[Openmcl-devel] consing iterating through a loop

Thu Jan 27 13:41:54 PST 2005

On Thu, 27 Jan 2005, Cyrus Harmon wrote:

>
> Randy et al.,
>
> This is, of course, very cool, but I'd like to point out that other
> implementations such as SBCL (SBCL on PPC) don't cons on this example.
> Clearly different compilers have strengths and weaknesses and OpenMCL
> is great at a lot of things. While use fpc-ppc is a reasonable answer,
> two other alternatives come to mind. First, I'm by no means an expert
> in lisp compiler declarations, so it seemed reasonable that there might
> be something I was forgetting here that would keep OpenMCL from
> consing. Second, assuming all the declare options are correct, is there
> anything that can be done in the compiler to fix this? I know Gary
> Byers has better things to do than explain compiler internals to folks
> like me all day, but if anyone knows why we're consing here, I'd love
> to hear the answer.
>
> Thanks,
>
> Cyrus
>

Here's a short explanation:

It's necessary in general for a lisp implementation to be able to
determine the type of an object at runtime.  There are a few ways
of doing this, but the most common schemes generally involve:

a) using a single machine word to encode either an immediate
   value (FIXNUM, CHAR, ...) or a pointer to something that's
   too large to fit in a machine word (CONS, STRING, FLOAT ...)

b) ensuring that all lisp objects that're allocated in memory
   have a small but consistent memory alignment (typically
   4 or 8 bytes, sometimes different for different object
   types)

c) using a few of the low bits in a machine word used as the
   uniform representation of a lisp object to differentiate
   between immediate and memory-allocated objects and, in
   some cases, to differentiate between the type of memory-
   allocated object.  (The number of bits used - typically
   2 or 3 in a 32-bit implementation - depends on the alignment
   chosen in (b)).  These low bits are typically called "tag
   bits", and a 32-bit implementation typically has between
   4 and 8 primary types that can be encoded in these 2 or 3
   bits.  Depending on the value of those low 2 or 3 bits (the
   "tag"), the upper 29 or 30 bits either encode an immediate
   value or encode the (32-bit or 64-bit aligned) address of
   an object in memory.

A tagged representation of an object is sometimes called a
"boxed" representation; converting between a tagged values
and untagged values is often called "boxing" and "unboxing".
It's common to use tag bits with value 0 to represent fixnums;
this allows boxed values to be used directly for fixnum addition
and subtraction, and means that unboxing is just an "arithmetic
shift right" and boxing is just "shift left and maybe check for
overflow."

The value of a 64-bit DOUBLE-FLOAT (or even a 32-bit SINGLE-FLOAT)
can't be encoded in the 32-bit lisp object used to represent it;
the boxed representation of a FLOAT object is therefore a tagged
pointer to a value that's allocated in memory.  (68K MCL had an
immediate SHORT-FLOAT type, as do some other implementations,
but - since such things have to lose precision and/or magnitude
relative to even a SINGLE-FLOAT, they tend to be of limited
utility.)

In the general case, any operation that produces a value of type
FLOAT has to allocate room for the (32-or-64-bit) value in memory
(+ some extra bits to identify the chunk of memory as containing
a float value of the indicated type) and represent the FLOAT as
a tagged pointer to the block of memory which contains the value.
The -general case- of something like:

  (+ (the double-float x) (the double-float y))

involves something like:

  1) unbox x, by loading a double-float value from the tagged pointer
     X into a floating-point register, FPx.

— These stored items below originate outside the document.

import Mathlib
import Summits.KontsevichZagierPeriods.Zeta5Search.LaiGrowthFactorials
import Summits.KontsevichZagierPeriods.Zeta5Search.LaiPhiTilde
import Summits.KontsevichZagierPeriods.Zeta5Search.WellPoisedFaceBoundaryRate
import Summits.KontsevichZagierPeriods.Zeta5Search.Certificates.LogEnclosures
import Summits.KontsevichZagierPeriods.Zeta5Search.Criteria
import HarnessLib

/-!
# ζ(5) search — growth side of Lai's box function, part 4: the exponential RATE `β̃` (Stirling) and the
# skeleton's `growth` field at the κ₃ candidate point (fam-indep, κ₃ ladder, gen 5)

HONEST FRAMING: systematic search; no irrationality claim unless certified.

OUR work (Summit side; cell `pub-zeta5`, family `indep`, planner seat gen 5, STAGED for the lane). Part 3
(`LaiGrowthFactorials.lean`) bounds every normalised coefficient `|C_n c_{s−1,k}|` of Lai's very-well-poised box
function by `laiGAbsBound · laiGWidth^{J−s}`, uniformly in the pole index `0 ≤ k ≤ Mn`, with
`laiGAbsBound = (Mn+2)·((M'n+rn)!/(M'n)!)²/n!^{2r}·∏_j 2^{(M−2δ_j)n}` for even `M = 2M'`. Here we finish the
`growth` / `β` input of the typed κ₃ certificate `LaiBoxInputs` (tree, p242857):

* `harm_nonneg`, `harm_le_natCast` — `0 ≤ H_p^{(i)} ≤ p` (archimedean size of the rational part's weights);
* `abs_mul_laiCoef_le_of_pf_bound` — the k-SUM STEP in abstract form: a pole-uniform bound `|C c_{s−1,p}| ≤ B·W^{J−s}`
  gives `|C · laiCoef n s| ≤ (J+1)(Mn+1)²·B·W^J` for EVERY `s` (the `ζ(s)`-coefficients are sums of `Mn+1` terms, the
  rational part `s = 0` a double sum weighted by `H_p^{(o+1)} ≤ Mn+1`, and `laiCoef = 0` beyond `J`);
  `abs_laiC_mul_laiCoef_le` — its instance with part 3's bound: `|C_n · laiCoef n s| ≤ laiCoefMajorant`;
* `laiBeta J r M' δ = 2(M'+r)log(M'+r) − 2M' log M' + log 2·Σ_j(2M'−2δ_j)` — Lai's `β̃ = (2r+M)log((2r+M)/2) −
  M log(M/2) + log 2·Σ_j(M−2δ_j)` for `M = 2M'` ([Lai2024BallRivoal, Lemma 5.2 / §13 p. 49]) — and the RATES
  `tendsto_log_laiGAbsBound_div` (`(1/n) log laiGAbsBound → β̃`, by Stirling in the form `log m! = m log m − m + E(m)`,
  `E(αn)/n → 0` of the tree's `WellPoisedFaceRate`), `tendsto_log_laiGWidth_div` (`→ 0`, polynomial width),
  `tendsto_log_laiCoefMajorant_div` (`→ β̃`);
* **`laiCoef_growth`** — the skeleton's `growth` field for the brick data: for every `s` and every `β' > β̃`,
  `|C_n · laiCoef n s| ≤ e^{β' n}` eventually;
* section `Kappa3`: **`kappa3_growth`** = the `growth` field of `LaiBoxInputs 74 2180 444 δ74 36` with
  `β := kappa3Beta = laiBeta 74 2180 222 δ74`, its closed form `kappa3Beta_eq : β̃ = 4804 log 2402 − 444 log 222 +
  26070 log 2`, and the certified enclosure `kappa3Beta_bounds : 53066.168 ≤ β̃ ≤ 53066.1682` (tree `LogEnclosures`;
  KAPPA3.md §7 prints `β̃ = 53066.16808…`).

With this file the fields `coef, hasSum, C, Dm, Φ, Φ_pos, c, isInt, dvd3` (part `LaiPhiTilde`, section `Kappa3`) AND
`β, growth` of the candidate certificate are closed-form theorems; `α/decay`, `ϖ/savingRate` and the three numeric
inequalities remain OPEN (families/indep/FAMILY.md §5.13). MANUSCRIPT-LEVEL CANDIDATE, NOT certified: nothing here is
a margin or dimension statement.

References: [Lai2024BallRivoal] L. Lai, arXiv:2407.14236, Lemma 5.2, (5.14)–(5.16), §13 p. 49 (the value of `β̃`);
[Zudilin2004] W. Zudilin, J. Théor. Nombres Bordeaux 16 (2004), §7 Lemma 17.
-/

open Finset Filter Literature.NumberTheory.Transcendental Literature.Analysis.Calculus
open scoped Nat Topology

  2) unbox y, loading the value into another FP register (FPy.)

  3) add the contents of FPx and FPy, storing the result in FPz.

  4) allocate an aligned chunk of memory; store FPz (and a header
     word describing that chunk as containing a DOUBLE-FLOAT),
     and return a tagged pointer to that chunk of memory.

It's mandatory that the general case happens this way, and this
is likely to be true in all implementations.

In specific cases like your example, 499,999 of the 500,000 loop
iterations don't need to follow the general case: the intermediate
accumulated result is only used to provide an operand for the next
loop iteration.  It's not necessary to box and unbox all of these
intermediate results, and steps 1 and 2 (which are cheap) and
4 (which is potentially expensive) can be moved out of the loop
and/or avoided completely.

Some CL compilers do enough analysis to recognize and exploit
this (fairly typical) case; others (including OpenMCL's) don't.

The reasons for this are somewhat circular: because floating-point
performace can be so bad, people who do extensive floating-point
don't use MCL/OpenMCL (or learn to use tools like Randall's to
lessen the pain.)  People who -do- use MCL/OpenMCL (and therefore
influence and sometimes fund) its development tend to be people
who don't care much about floating-point performance.